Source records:
/-- **The normaliser at a support point**: `‖Dⁱ W (y)‖ ≤ (C_p · 2²⁵ (N+1)²/ℓ)ⁱ` for `1 ≤ i ≤ N`,
`C_p = (2 + 3(2p+1)^4) · 6p(2p+1)`. [folklore] -/
theorem ptuDeriv_W_term {a : ℝ} (ha : 0 < a) {L p m : ℕ} (hL : 1 ≤ L) (hp : 2 ≤ p) (hm : m ∈ ptuLevels L p)
    {vz : (Fin 4 → ℤ) × (Fin p → Fin 4 → ℤ)} (hvz : vz ∈ ptuIdx L m p) (N : ℕ)
    {y : (Fin p → EuclideanSpace ℝ (Fin 4))} (hy : y ∈ tsupport (ptuPhiTilde a m p vz.1 vz.2)) :
    ∀ i, 1 ≤ i → i ≤ N → ‖iteratedFDeriv ℝ i (ptuW a L p) y‖ ≤
      ((2 + 3 * (2 * (p : ℝ) + 1) ^ 4) * (6 * (p : ℝ) * (2 * p + 1)) * (2 ^ 25 * ((N : ℝ) + 1) ^ 2 / (a * cellSide m))) ^ i := by
  intro i h1i hiN
  set B : ℝ := 2 ^ 25 * ((N : ℝ) + 1) ^ 2 / (a * cellSide m) with hB
  have hB0 : 0 ≤ B := by rw [hB]; unfold cellSide; positivity
  set X : ℝ := 6 * (p : ℝ) * (2 * p + 1) * B with hX
  have hX0 : 0 ≤ X := by positivity
  have hp0 : (0 : ℝ) ≤ p := Nat.cast_nonneg _
  -- split `W`
  set S : (Fin p → EuclideanSpace ℝ (Fin 4)) → ℝ := fun y =>
    ∑ m' ∈ ptuLevels L p, ∑ vz' ∈ ptuIdx L m' p, ptuPhiStar a m' p vz'.1 vz'.2 y with hS
  have hfun : ptuW a L p = ptuNear a p + ptuOut a L p + S := by
    funext y'; rfl
  have hnc : ContDiff ℝ ∞ (ptuNear a p) := (ptuDeriv_near_bound a p 0 ha).1
  have hoc : ContDiff ℝ ∞ (ptuOut a L p) := (ptuDeriv_out_bound ha hL p 0).1
  have hSc : ContDiff ℝ ∞ S := ptuDeriv_far_contDiff a L p
  have hi : ∀ {f : (Fin p → EuclideanSpace ℝ (Fin 4)) → ℝ}, ContDiff ℝ ∞ f → ContDiffAt ℝ i f y := fun hf =>
    (hf.of_le (mod_cast le_top)).contDiffAt
  have hno : ContDiffAt ℝ i (ptuNear a p + ptuOut a L p) y := (hi hnc).add (hi hoc)
  rw [hfun, iteratedFDeriv_add_apply hno (hi hSc), iteratedFDeriv_add_apply (hi hnc) (hi hoc)]
  -- the far part
  have hSD : iteratedFDeriv ℝ i S y = ∑ m' ∈ ptuLevels L p, ∑ vz' ∈ ptuIdx L m' p,
      iteratedFDeriv ℝ i (ptuPhiStar a m' p vz'.1 vz'.2) y := by
    rw [hS, iteratedFDeriv_fun_sum_apply fun m' _ =>
      hi (ContDiff.sum fun vz' _ => ptuDeriv_phiStar_contDiff a m' p vz'.1 vz'.2)]
    exact Finset.sum_congr rfl fun m' _ => iteratedFDeriv_fun_sum_apply fun vz' _ => hi (ptuDeriv_phiStar_contDiff _ _ _ _ _)
  have hSn : ‖iteratedFDeriv ℝ i S y‖ ≤ 3 * (2 * (p : ℝ) + 1) ^ 4 * X ^ i := by
    rw [hSD]
    refine (norm_sum_le _ _).trans ((Finset.sum_le_sum fun m' _ => norm_sum_le _ _).trans ?_)
    exact ptuDeriv_double_sum_le ha hp hm hvz N hy i hiN
  -- near and out
  have hnear : ‖iteratedFDeriv ℝ i (ptuNear a p) y‖ ≤ X ^ i := by
    refine (ptuDeriv_near_term ha hp hm hvz N hy i hiN).trans (pow_le_pow_left₀ (by positivity) ?_ i)
    have h : (p : ℝ) ^ 2 ≤ 6 * (p : ℝ) * (2 * p + 1) := by nlinarith
    exact mul_le_mul_of_nonneg_right h hB0
  have hout : ‖iteratedFDeriv ℝ i (ptuOut a L p) y‖ ≤ X ^ i := by
    refine (ptuDeriv_out_term ha hL hm N y i hiN).trans (pow_le_pow_left₀ (by positivity) ?_ i)
    have h : 2 * (p : ℝ) ≤ 6 * (p : ℝ) * (2 * p + 1) := by nlinarith
    exact mul_le_mul_of_nonneg_right h hB0
  -- collect
  have hM : (1 : ℝ) ≤ 2 + 3 * (2 * (p : ℝ) + 1) ^ 4 := by nlinarith [pow_nonneg (by positivity : (0 : ℝ) ≤ 2 * p + 1) 4]
  have hMi : (2 + 3 * (2 * (p : ℝ) + 1) ^ 4) ≤ (2 + 3 * (2 * (p : ℝ) + 1) ^ 4) ^ i := le_self_pow₀ hM (by omega)
  calc ‖iteratedFDeriv ℝ i (ptuNear a p) y + iteratedFDeriv ℝ i (ptuOut a L p) y + iteratedFDeriv ℝ i S y‖
      ≤ ‖iteratedFDeriv ℝ i (ptuNear a p) y‖ + ‖iteratedFDeriv ℝ i (ptuOut a L p) y‖ + ‖iteratedFDeriv ℝ i S y‖ :=
        norm_add₃_le
    _ ≤ X ^ i + X ^ i + 3 * (2 * (p : ℝ) + 1) ^ 4 * X ^ i := by gcongr
    _ = (2 + 3 * (2 * (p : ℝ) + 1) ^ 4) * X ^ i := by ring
    _ ≤ (2 + 3 * (2 * (p : ℝ) + 1) ^ 4) ^ i * X ^ i := mul_le_mul_of_nonneg_right hMi (pow_nonneg hX0 i)
    _ = ((2 + 3 * (2 * (p : ℝ) + 1) ^ 4) * (6 * (p : ℝ) * (2 * p + 1)) * B) ^ i := by rw [← mul_pow, hX]; ring

/-- The piece weight is supported in the support of its enlarged bump. [folklore] -/
theorem ptuDeriv_support_weight_subset (a : ℝ) (L p m : ℕ) (v : Fin 4 → ℤ) (z : Fin p → Fin 4 → ℤ) :
    Function.support (ptuWeight a L p m v z) ⊆ Function.support (ptuPhiTilde a m p v z) := by
  intro y hy
  rw [Function.mem_support] at hy ⊢
  intro h0
  exact hy (by unfold ptuWeight; rw [h0, zero_div])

TASK: Could you copy every line from the records that has "ptuWeight" in it?

REPLY:
    Function.support (ptuWeight a L p m v z) ⊆ Function.support (ptuPhiTilde a m p v z) := by
  exact hy (by unfold ptuWeight; rw [h0, zero_div])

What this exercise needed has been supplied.